Tariffs, Trade Tensions & Market Volatility: A Long-Term Perspective for Investors

An Era of Policy Shocks
We are witnessing a historic inflection point in global trade policy. In recent weeks, the US administration has enacted sweeping tariffs—raising the average effective tariff rate from just 2.4% to 25.5%—with the stated goal of reshoring supply chains and reducing America’s trade deficit. These moves, labeled “Liberation Day” by President Trump, represent the most significant US trade policy shift in over 90 years, effectively marking the end of the free trade era.

Financial markets have responded in kind: stocks declined amid fears of slower economic growth and rising inflation. Volatility has surged, and uncertainty has become the dominant force driving investor behavior.

Markets in Motion: What the Numbers Show

  • S&P 500 Index: Down ~17.6% from recent highs in December. This comes after two consecutive +20% calendar years.
  • NASDAQ Composite: Down ~22.8% since December, reflecting investor concerns around global tech supply chains.
  • Russell 2000 (Small Caps): Down ~26.6% since November, more exposed to higher input costs and limited pricing power.
  • Treasury Yields: After initially falling in sympathy with rising equity volatility, the 10-year yield closed Wednesday (4/9) at 4.34%, or 17 bps HIGHER than the day before the Liberation Day tariff announcement. (It is possible this dynamic was a catalyst to President Trump’s decision to place a 90-day pause on the tariff effective date for most countries outside of China.)
  • Commodity prices have also declined in anticipation of slower global demand, with oil prices hitting $64.01 per barrel for Brent Crude and $59.05 per barrel for West Texas Intermediate.
  • The US dollar has weakened more than 6% since the tariff policy was unveiled—a move that amplifies inflationary pressures.
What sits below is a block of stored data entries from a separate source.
/-!
# The unit-depth index of a RAMIFIED QUADRATIC DATUM in valued-field currency: `[𝒪ˣ : {u : |σu − u| ≤ |ϖ|^{d+2j}}] = q^j`, every depth `≤ d` automatic, no odd steps
(Flicker 1998 Prop. 7 p. 84 ∕ §6 p. 95 REMARK (Mars); Serre, *Local Fields* Ch. IV §1, Ch. V §1, §3)

Topic `NumberTheory/LocalFields`; namespace `Literature.NumberTheory.LocalFields.WildQuadraticDatum` (the one-field datum of ★ `WildQuadraticDatumTrace`: `σ` an isometric involution of a
discretely valued field `K`, non-zero `σ`-fixed elements of even valuation, `ϖ` a uniformiser, `|ϖ − σϖ| = |ϖ|^d`; datum conjuncts as separate binders).  THEOREMS ONLY (no definition,
no instance, no notation, no named fact, no `sorry`); kernel lane `--supports stmt-HodgeConjecture-24833` (count-neutral).  Cell `pub/hodgecm-mathlib` (D-0151), crux H413, Track A
«(D-RAM) FOUR-FRAME», unit U2H: in the toric ∕ order reduction of the WILD type-(2) fixed-point census (ρ2b′-X) the per-level lattice counts are FIBRE COUNTS on the unit filtration of
the third quadratic field `K♮ ∕ F` (this seat's T5a sheet (M6); LH4-p12 (g4) T5-FRAME v1 §2 F2∕F4; F0P3a-p01 (g32) E1 v1 §E U2), i.e. the index `[𝒪_{K♮}ˣ : V_k]` of
`V_k = {u : |σu − u| ≤ |ϖ|^k}`.  That index is ★ in DVR currency — Mars' theorem ★ `RamifiedQuadraticOrder.index_comap_eqLocus_add_two_mul_eq_pow` for a DVR `S` with an
involution, an irreducible `τ`, an Eisenstein basis over the fixed ring and the different as an ideal equation — and ★ at a CM place (`RamifiedPlaceOrderUnitIndex`, valuation letters
of `L_w ∕ L⁺_v`).  THIS FILE instantiates Mars at `S = 𝒪[K]` for an ABSTRACT valued field carrying a ramified quadratic datum (the frame T3∕T5 hand over for `K♮`, which is NOT a
CM completion), discharging his four structural hypotheses from the datum:
* §1 the involution RESTRICTS to `𝒪[K]` (`exists_ringHom_integer`; all later statements take the restriction `σO` with `hσO : (σO x : K) = σ x` as a binder — no definition);
  `σO` is an involution; the uniformiser `τ = ⟨ϖ, _⟩` is IRREDUCIBLE in `𝒪[K]` (valuation count, no DVR API); the EISENSTEIN BASIS `x = a + b·τ` over the fixed ring (★
  `exists_fixed_coords_of_map_ne` + ★ (Π5) integrality from the fixed parity ★ `even_log_v_of_fixed`); the DIFFERENT `(σO τ − τ) = 𝓂^d` as an ideal equation (★ `mem_maximalIdeal_pow_iff_v_le`).
* §2 MEMBERSHIP: `u ∈` Mars' level-`k` subgroup `⟺ |σu − u| ≤ |ϖ^k|`; HEAD **`index_depth_eq_pow`**: `[𝒪[K]ˣ : {u : |σu − u| ≤ |ϖ|^{d+2j}}] = q^j` (`q = #𝓀[K]`), odd levels
  `d + 2j + 1 ↦ q^{j+1}`, levels `≤ d` have index `1`.
* §3 THE SAME IN `Kˣ` (binder-characterised subgroups, ★ `RamifiedPlaceOrderUnitIndex` style, def-free): for `U, V ≤ Kˣ` with `u ∈ U ↔ |u| = 1`,
  `u ∈ V ↔ |u| = 1 ∧ |σu − u| ≤ |ϖ^{d+2j}|`: **`V.relIndex U = q^j`** (`relIndex_eq_pow_of_depth`), and such `V` EXIST (`exists_subgroup_depth`).
* §4 (ED. 2, append-only) the ODD levels `d + 2j + 1 ↦ q^{j+1}` and the LOW levels `k ≤ d ↦ 1` in the same `Kˣ` form (`relIndex_eq_pow_of_depth_odd`, `relIndex_eq_one_of_depth_le`)
  — so a consumer can evaluate `[U : V_k]` at EVERY `k` (= `q^{⌈(k−d)∕2⌉₊}`).
HONEST LABEL: HC_CM is proved only modulo the 7 printed citations (2 remaining named inputs: hLiu418 = stmt-HodgeConjecture-24832, h413 = stmt-HodgeConjecture-24833) until rung 0
closes; unconditional local algebra, count-neutral (★-instantiation; organ U2∕F2 input of the (ρ2b′-X) payer plan, nothing of the census asserted).

## References
* [Flicker1998UnitaryFL] Y. Z. Flicker, *Elementary proof of the fundamental lemma for a unitary group*, Canad. J. Math. 50 (1998): Prop. 7 p. 84; §6 p. 95 REMARK (J. G. M. Mars:
  `[R_E^× : R_E(j)^×]`, `e = 2` wild included).
* [Serre1979] J.-P. Serre, *Local Fields*, GTM 67 (1979): Ch. I §6 Prop. 18 (Eisenstein basis `𝒪_E = 𝒪_F ⊕ 𝒪_F ϖ`), Ch. IV §1 Prop. 3–4 (`i_G(σ) = ord(σϖ − ϖ)`), Ch. V §1, §3
  (the filtration `U^{(n)}`).
-/

set_option autoImplicit false
import Mathlib
import Summits.PneNP.PneNP.Theorems.ClusUniversalCertificateCoordDefs

/-!
# Route ClusUniversalCertificate, crux `UniversalCertAll` — path `coord`: registered stub `stub_cBook`

Stub file for `stmt-PneNP-19683` (cell pnp-ideate, route `ClusUniversalCertificate`, rung F-N1; path `coord` of
pnp-ideate-p1, skeletons v6 sha16 ed80fa78 / v7 sha16 d87d5ac2, objects of record `Theorems/ClusUniversalCertificateCoordDefs.lean`
p516754, namespace `…Theorems.ClusCoord`): **`stub_cBook`** — the COORDINATE BOOKKEEPING step of the coordinate-peeling
induction with mixed block sizes.  Deleting coordinate `i` (of block `k = blk i`) maps `𝔽₂^{M+1} → 𝔽₂^M` with block map
`blk ∘ i.succAbove`; a coordinate layer family `L` of `(Y, i)` covers each fibre with its multiplicity.  Pure bookkeeping:

* GENERIC DOUBLE COUNTING (`list_sum_card_filter_eq`): if every point `x` lies in as many members of `L` as `Y` has points
  over `x`, then `Σ_{S∈L} #{x ∈ S : P x} = #{y ∈ Y : P (π y)}` for every property `P`;
* `Σ_{S∈L} |S| = |Y|`; for a block `j ≠ k`: `Σ_S Z_j(S) = Z_j(Y)`; for the block `k` of the deleted coordinate:
  `Σ_S Z_k(S) = Z_k(Y) + W_i(Y)` (a point one coordinate down has block `k` zero iff the point of `Y` above it has block
  `k` equal to `0` or to `e_i`);
* `bsize (blk ∘ i.succAbove) j = bsize blk j − [j = k]`, so the members' dimension offsets sum to one less than `Y`'s and
  `2^{bsize k} = 2 · 2^{bsize k − 1}`;
* hence the members' mixed certificates plus the coordinate layer inequality
  `D(Y) ≤ Σ_S D(S) + |Y| + 2^{bsize k − 1}(Z_k(Y) − W_i(Y))` give the mixed certificate of `Y`.

FRONTIER rung F-N1 (a combinatorial certificate about affine flats in `𝔽₂^M`); the path's conjecture (`stub_cllZeroRare` /
`stub_peelZeroRare`) and the crux are OPEN; nothing here bears on P vs NP.
-/

set_option linter.dupNamespace false -- `Summit.PneNP.PneNP.…`: summit = sub-problem name (D-0017 single-conjunct layout)

namespace Summit.PneNP.PneNP.Theorems.ClusCoordBook

open Finset
open Summit.PneNP.PneNP.Theorems.ClusCoord (acodim dsum bsize zcount wcount UCMix IsCLayerFamily CLayerIneq)

/-! ## List-sum plumbing (in `ℤ`) -/

/-- A list sum of finite sums is the finite sum of the list sums. -/
theorem list_sum_map_finset_sum {α β : Type*} (L : List α) (U : Finset β) (g : α → β → ℤ) :
    (L.map fun S => ∑ x ∈ U, g S x).sum = ∑ x ∈ U, (L.map fun S => g S x).sum := by
  induction L with
  | nil => simp
  | cons S L ih => simp only [List.map_cons, List.sum_cons, Finset.sum_add_distrib, ih]

/-- Counting the members of a list containing a point, as a list sum of indicators. -/
theorem list_sum_indicator {β : Type*} (L : List (Finset β)) (x : β) [DecidableEq β] :
    (L.map fun S => if x ∈ S then (1 : ℤ) else 0).sum = ((L.filter fun S => x ∈ S).length : ℤ) := by
  induction L with
  | nil => simp
  | cons S L ih =>
    rw [List.map_cons, List.sum_cons, ih]
    by_cases h : x ∈ S
    · simp [h, add_comm]
    · simp [h]

/-- Pointwise comparison of list sums. -/
theorem list_sum_map_le {α : Type*} (L : List α) (f g : α → ℤ) (h : ∀ S ∈ L, f S ≤ g S) :
    (L.map f).sum ≤ (L.map g).sum := by
  induction L with
  | nil => simp
  | cons S L ih =>
    simp only [List.map_cons, List.sum_cons]
    exact add_le_add (h S (by simp)) (ih fun T hT => h T (by simp [hT]))

/-- List sums of differences. -/
theorem list_sum_map_sub {α : Type*} (L : List α) (f g : α → ℤ) :
    (L.map fun S => f S - g S).sum = (L.map f).sum - (L.map g).sum := by
  induction L with
  | nil => simp
  | cons S L ih => simp only [List.map_cons, List.sum_cons, ih]; ring

/-- List sums of scalar multiples. -/
theorem list_sum_map_mul {α : Type*} (L : List α) (c : ℤ) (f : α → ℤ) :
    (L.map fun S => c * f S).sum = c * (L.map f).sum := by
  induction L with
  | nil => simp
  | cons S L ih => simp only [List.map_cons, List.sum_cons, ih]; ring

/-! ## Generic double counting through a family with prescribed multiplicities -/

/-- **Double counting.** If every point `x` of `β` lies in exactly as many members of `L` as `Y` has points over `x`
(along `π`), then for every property `P`: `Σ_{S ∈ L} #{x ∈ S : P x} = #{y ∈ Y : P (π y)}`. -/
theorem list_sum_card_filter_eq {α β : Type*} [Fintype β] [DecidableEq β] (π : α → β) (Y : Finset α)
    (L : List (Finset β)) (hL : ∀ x : β, (L.filter fun S => x ∈ S).length = (Y.filter fun y => π y = x).card)
    (P : β → Prop) [DecidablePred P] :
    (L.map fun S => ((S.filter P).card : ℤ)).sum = ((Y.filter fun y => P (π y)).card : ℤ) := by
  have hS : ∀ S : Finset β, ((S.filter P).card : ℤ) = ∑ x ∈ univ.filter P, (if x ∈ S then (1 : ℤ) else 0) := by
    intro S
    rw [Finset.sum_ite_mem, Finset.card_eq_sum_ones, Nat.cast_sum]
    simp only [Nat.cast_one]
    congr 1
    ext x
    simp [and_comm]
  have hL' : ∀ x : β, ((L.filter fun S => x ∈ S).length : ℤ) = ((Y.filter fun y => π y = x).card : ℤ) :=
    fun x => by rw [hL x]
  simp_rw [hS]
  rw [list_sum_map_finset_sum]
  simp_rw [list_sum_indicator, hL']
  rw [Finset.card_eq_sum_card_fiberwise (f := π) (s := Y.filter fun y => P (π y)) (t := univ.filter P)
    (fun y hy => Finset.mem_filter.2 ⟨Finset.mem_univ _, (Finset.mem_filter.1 hy).2⟩)]
  push_cast
  refine Finset.sum_congr rfl fun x hx => ?_
  have hPx : P x := (Finset.mem_filter.1 hx).2
  congr 2
  ext y
  simp only [Finset.mem_filter]
  constructor
  · rintro ⟨hy, hyx⟩; exact ⟨⟨hy, hyx ▸ hPx⟩, hyx⟩
  · rintro ⟨⟨hy, -⟩, hyx⟩; exact ⟨hy, hyx⟩

/-! ## The counting identities of the coordinate step -/

variable {M n : ℕ}

/-- `Σ_{S ∈ L} |S| = |Y|` for a coordinate layer family. -/
theorem sum_card (Y : Finset (Fin (M + 1) → ZMod 2)) (i : Fin (M + 1)) (L : List (Finset (Fin M → ZMod 2)))
    (hL : IsCLayerFamily Y i L) : (L.map fun S => (S.card : ℤ)).sum = (Y.card : ℤ) := by
  have h := list_sum_card_filter_eq (fun y => Fin.removeNth i y) Y L hL (fun _ => True)
  simp only [Finset.filter_true_of_mem (fun _ _ => trivial)] at h
  exact h

/-- Block `j ≠ blk i` one coordinate down: the zero pattern is unchanged. -/
theorem blockZero_removeNth_iff_of_ne (blk : Fin (M + 1) → Fin n) (i : Fin (M + 1)) (j : Fin n) (hj : blk i ≠ j)
    (y : Fin (M + 1) → ZMod 2) :
    (∀ l : Fin M, (blk ∘ Fin.succAbove i) l = j → Fin.removeNth i y l = 0) ↔ (∀ i', blk i' = j → y i' = 0) := by
  rw [Fin.forall_iff_succAbove (p := i)]
  simp only [Function.comp_apply, Fin.removeNth]
  constructor
  · intro h; exact ⟨fun h' => absurd h' hj, h⟩
  · intro h; exact h.2

/-- Block `k = blk i` one coordinate down: block `k` of the projected point vanishes iff block `k` of `y` is `0` or `e_i`. -/
theorem blockZero_removeNth_iff_self (blk : Fin (M + 1) → Fin n) (i : Fin (M + 1)) (y : Fin (M + 1) → ZMod 2) :
    (∀ l : Fin M, (blk ∘ Fin.succAbove i) l = blk i → Fin.removeNth i y l = 0) ↔
      ((∀ i', blk i' = blk i → y i' = 0) ∨ (y i = 1 ∧ ∀ i', blk i' = blk i → i' ≠ i → y i' = 0)) := by
  have key : (∀ l : Fin M, (blk ∘ Fin.succAbove i) l = blk i → Fin.removeNth i y l = 0) ↔
      (∀ i', blk i' = blk i → i' ≠ i → y i' = 0) := by
    rw [Fin.forall_iff_succAbove (p := i)]
    simp only [Function.comp_apply, Fin.removeNth, ne_eq, not_true_eq_false, IsEmpty.forall_iff, implies_true,
      true_and]
    constructor
    · intro h l hl _; exact h l hl
    · intro h l hl; exact h l hl (Fin.succAbove_ne i l)
  rw [key]
  constructor
  · intro h
    have h01 : ∀ a : ZMod 2, a = 0 ∨ a = 1 := by decide
    rcases h01 (y i) with h0 | h1
    · left
      intro i' hi'
      by_cases hii : i' = i
      · rw [hii]; exact h0
      · exact h i' hi' hii
    · right; exact ⟨h1, h⟩
  · rintro (h | ⟨-, h⟩)
    · intro i' hi' _; exact h i' hi'
    · exact h

/-- `Σ_{S ∈ L} Z_j(S) = Z_j(Y)` for a block `j` other than the block of the deleted coordinate. -/
theorem sum_zcount_of_ne (blk : Fin (M + 1) → Fin n) (Y : Finset (Fin (M + 1) → ZMod 2)) (i : Fin (M + 1))
    (L : List (Finset (Fin M → ZMod 2))) (hL : IsCLayerFamily Y i L) (j : Fin n) (hj : blk i ≠ j) :
    (L.map fun S => (zcount (blk ∘ Fin.succAbove i) j S : ℤ)).sum = (zcount blk j Y : ℤ) := by
  unfold zcount
  rw [list_sum_card_filter_eq (fun y => Fin.removeNth i y) Y L hL]
  congr 2
  exact Finset.filter_congr fun y _ => blockZero_removeNth_iff_of_ne blk i j hj y

/-- `Σ_{S ∈ L} Z_k(S) = Z_k(Y) + W_i(Y)` for the block `k = blk i` of the deleted coordinate. -/
theorem sum_zcount_self (blk : Fin (M + 1) → Fin n) (Y : Finset (Fin (M + 1) → ZMod 2)) (i : Fin (M + 1))
    (L : List (Finset (Fin M → ZMod 2))) (hL : IsCLayerFamily Y i L) :
    (L.map fun S => (zcount (blk ∘ Fin.succAbove i) (blk i) S : ℤ)).sum =
      (zcount blk (blk i) Y : ℤ) + (wcount blk i Y : ℤ) := by
  unfold zcount wcount
  rw [list_sum_card_filter_eq (fun y => Fin.removeNth i y) Y L hL]
  rw [Finset.filter_congr fun y (_ : y ∈ Y) => blockZero_removeNth_iff_self blk i y, Finset.filter_or]
  rw [← Nat.cast_add, Finset.card_union_of_disjoint]
  apply Finset.disjoint_filter.2
  intro y _ h0 h1
  have := h0 i rfl
  rw [h1.1] at this
  exact one_ne_zero this

/-- All blocks at once: `Σ_{S ∈ L} Z_j(S) = Z_j(Y) + [j = blk i]·W_i(Y)`. -/
theorem sum_zcount (blk : Fin (M + 1) → Fin n) (Y : Finset (Fin (M + 1) → ZMod 2)) (i : Fin (M + 1))
    (L : List (Finset (Fin M → ZMod 2))) (hL : IsCLayerFamily Y i L) (j : Fin n) :
    (L.map fun S => (zcount (blk ∘ Fin.succAbove i) j S : ℤ)).sum =
      (zcount blk j Y : ℤ) + (if blk i = j then (wcount blk i Y : ℤ) else 0) := by
  by_cases hj : blk i = j
  · subst hj
    rw [if_pos rfl]
    exact sum_zcount_self blk Y i L hL
  · rw [if_neg hj, add_zero]
    exact sum_zcount_of_ne blk Y i L hL j hj

/-- Block sizes one coordinate down: `bsize blk j = bsize (blk ∘ i.succAbove) j + [blk i = j]`. -/
theorem bsize_eq_succAbove (blk : Fin (M + 1) → Fin n) (i : Fin (M + 1)) (j : Fin n) :
    bsize blk j = bsize (blk ∘ Fin.succAbove i) j + (if blk i = j then 1 else 0) := by
  unfold bsize
  rw [Finset.card_filter, Finset.card_filter, Fin.sum_univ_succAbove _ i]
  simp only [Function.comp_apply]
  ring

/-- In particular `bsize blk (blk i) - 1 = bsize (blk ∘ i.succAbove) (blk i)`. -/
theorem bsize_self_sub_one (blk : Fin (M + 1) → Fin n) (i : Fin (M + 1)) :
    bsize blk (blk i) - 1 = bsize (blk ∘ Fin.succAbove i) (blk i) := by
  rw [bsize_eq_succAbove blk i (blk i), if_pos rfl]
  simp

/-- The weights one coordinate down: `2^{bsize blk j} = 2^{bsize' j} + [blk i = j]·2^{bsize' j}`. -/
theorem pow_bsize_eq (blk : Fin (M + 1) → Fin n) (i : Fin (M + 1)) (j : Fin n) :
    (2 : ℤ) ^ (bsize blk j) = (2 : ℤ) ^ (bsize (blk ∘ Fin.succAbove i) j) +
      (if blk i = j then (2 : ℤ) ^ (bsize (blk ∘ Fin.succAbove i) j) else 0) := by
  rw [bsize_eq_succAbove blk i j]
  by_cases hj : blk i = j
  · rw [if_pos hj, if_pos hj, pow_succ]; ring
  · rw [if_neg hj, if_neg hj]; simp

/-- The dimension offsets: `Σ_j (bsize blk j − 1) = Σ_j (bsize' j − 1) + 1`. -/
theorem sum_bsize_sub_one (blk : Fin (M + 1) → Fin n) (i : Fin (M + 1)) :
    ∑ j : Fin n, ((bsize blk j : ℤ) - 1) = ∑ j : Fin n, ((bsize (blk ∘ Fin.succAbove i) j : ℤ) - 1) + 1 := by
  have h : ∀ j : Fin n, ((bsize blk j : ℤ) - 1) =
      ((bsize (blk ∘ Fin.succAbove i) j : ℤ) - 1) + (if blk i = j then (1 : ℤ) else 0) := by
    intro j
    rw [bsize_eq_succAbove blk i j]
    push_cast
    ring
  simp_rw [h]
  rw [Finset.sum_add_distrib, Finset.sum_ite_eq]
  simp

end Summit.PneNP.PneNP.Theorems.ClusCoordBook

namespace Summit.PneNP.PneNP.Theorems.ClusCoord

open Finset
open Summit.PneNP.PneNP.Theorems.ClusCoordBook

/-- **Registered stub `stub_cBook` of path `coord`** (stmt-PneNP-19683): a coordinate layer family with the coordinate layer
inequality transfers the members' mixed certificates (block map `blk ∘ i.succAbove`: block `blk i` shrinks by one) to `Y`.
Pure bookkeeping: `Σ_S |S| = |Y|`, `Σ_S Z_j(S) = Z_j(Y) + [j = blk i]·W_i(Y)`, `bsize' j = bsize j − [j = blk i]`,
`2^{bsize (blk i)} = 2·2^{bsize (blk i) − 1}`, then `linarith`. -/
theorem stub_cBook : ∀ M n : ℕ, ∀ blk : Fin (M + 1) → Fin n, ∀ Y : Finset (Fin (M + 1) → ZMod 2), ∀ i : Fin (M + 1),
    ∀ L : List (Finset (Fin M → ZMod 2)), IsCLayerFamily Y i L → CLayerIneq M n blk Y i L →
      (∀ S ∈ L, UCMix M n (blk ∘ Fin.succAbove i) S) → UCMix (M + 1) n blk Y := by
  intro M n blk Y i L hfam hineq hmem
  -- abbreviations: the offsets `B'` (members) and the weights `w' j` one coordinate down
  set blk' : Fin M → Fin n := blk ∘ Fin.succAbove i with hblk'
  set B' : ℤ := ∑ j : Fin n, ((bsize blk' j : ℤ) - 1) with hB'
  -- the members' certificates: `dsum M S − B'|S| ≤ Σ_j 2^{bsize' j} Z_j(S)`
  have hmem' : ∀ S ∈ L, dsum M S - B' * (S.card : ℤ) ≤
      ∑ j : Fin n, (2 : ℤ) ^ (bsize blk' j) * (zcount blk' j S : ℤ) := by
    intro S hS
    have h := hmem S hS
    unfold UCMix at h
    unfold dsum
    rw [Finset.sum_sub_distrib, Finset.sum_const, nsmul_eq_mul] at h
    linarith
  -- summed over the family
  have hsum : (L.map (dsum M)).sum - B' * (Y.card : ℤ) ≤
      ∑ j : Fin n, (2 : ℤ) ^ (bsize blk' j) * ((zcount blk j Y : ℤ) + (if blk i = j then (wcount blk i Y : ℤ) else 0)) := by
    have h1 := list_sum_map_le L _ _ hmem'
    rw [list_sum_map_sub, list_sum_map_mul, sum_card Y i L hfam, list_sum_map_finset_sum] at h1
    refine h1.trans (le_of_eq (Finset.sum_congr rfl fun j _ => ?_))
    rw [list_sum_map_mul, sum_zcount blk Y i L hfam j]
  -- the coordinate layer inequality
  unfold CLayerIneq at hineq
  rw [bsize_self_sub_one blk i] at hineq
  -- the goal, rewritten with `dsum` and the offsets `B = B' + 1`
  unfold UCMix
  rw [Finset.sum_sub_distrib, Finset.sum_const, nsmul_eq_mul, sum_bsize_sub_one blk i]
  change dsum (M + 1) Y - _ ≤ _
  -- the right-hand side: `Σ_j 2^{bsize j} Z_j(Y) = Σ_j 2^{bsize' j} Z_j(Y) + 2^{bsize' (blk i)} Z_{blk i}(Y)`
  have hrhs : ∑ j : Fin n, (2 : ℤ) ^ (bsize blk j) * (zcount blk j Y : ℤ) =
      ∑ j : Fin n, (2 : ℤ) ^ (bsize blk' j) * (zcount blk j Y : ℤ) +
        (2 : ℤ) ^ (bsize blk' (blk i)) * (zcount blk (blk i) Y : ℤ) := by
    have h : ∀ j : Fin n, (2 : ℤ) ^ (bsize blk j) * (zcount blk j Y : ℤ) =
        (2 : ℤ) ^ (bsize blk' j) * (zcount blk j Y : ℤ) +
          (if blk i = j then (2 : ℤ) ^ (bsize blk' j) * (zcount blk j Y : ℤ) else 0) := by
      intro j
      rw [pow_bsize_eq blk i j]
      by_cases hj : blk i = j
      · rw [if_pos hj, if_pos hj]; ring
      · rw [if_neg hj, if_neg hj]; ring
    simp_rw [h]
    rw [Finset.sum_add_distrib, Finset.sum_ite_eq]
    simp
  -- the summed members' right-hand side, split the same way
  have hsplit : ∑ j : Fin n, (2 : ℤ) ^ (bsize blk' j) * ((zcount blk j Y : ℤ) + (if blk i = j then (wcount blk i Y : ℤ) else 0)) =
      ∑ j : Fin n, (2 : ℤ) ^ (bsize blk' j) * (zcount blk j Y : ℤ) +
        (2 : ℤ) ^ (bsize blk' (blk i)) * (wcount blk i Y : ℤ) := by
    have h : ∀ j : Fin n, (2 : ℤ) ^ (bsize blk' j) * ((zcount blk j Y : ℤ) + (if blk i = j then (wcount blk i Y : ℤ) else 0)) =
        (2 : ℤ) ^ (bsize blk' j) * (zcount blk j Y : ℤ) +
          (if blk i = j then (2 : ℤ) ^ (bsize blk' j) * (wcount blk i Y : ℤ) else 0) := by
      intro j
      by_cases hj : blk i = j
      · rw [if_pos hj, if_pos hj]; ring
      · rw [if_neg hj, if_neg hj]; ring
    simp_rw [h]
    rw [Finset.sum_add_distrib, Finset.sum_ite_eq]
    simp
  rw [hsplit] at hsum
  rw [hrhs]
  linarith

end Summit.PneNP.PneNP.Theorems.ClusCoord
Short-Term Pain, Long-Term Implications
From a macro perspective, these tariffs act as a consumption tax. Input costs rise, squeezing corporate margins and consumer purchasing power. According to Alpine Macro, 68% of US manufacturing GDP depends on imported parts and semi-finished goods. Tariff-driven inflation, therefore, is likely to be temporary, followed by disinflationary forces as demand slows and household consumption is pressured.

Economic projections now show US GDP may decelerate from 3% (Q4 2024) to 1% by year-end 2025. Inflation is expected to temporarily rise above 4%, before moderating and the probability of a US recession has risen, driven not by financial excess, but by a policy-induced shock.

A Global Shake-Up, Not a Collapse
This is not a repeat of the 1930s. While the average US tariff rate may soon rival that of the Smoot-Hawley era, the globalized world economy is structurally deeper and more interconnected than it was a century ago. Services trade, cross-border investment and multinational business models create resiliency even amid policy turbulence.

Yet the consequences will not be evenly distributed. Export-heavy economies like China, Japan and South Korea will be disproportionately impacted. European nations and US allies like Canada and the U.K. may fare better if trade carve-outs or exemptions are negotiated.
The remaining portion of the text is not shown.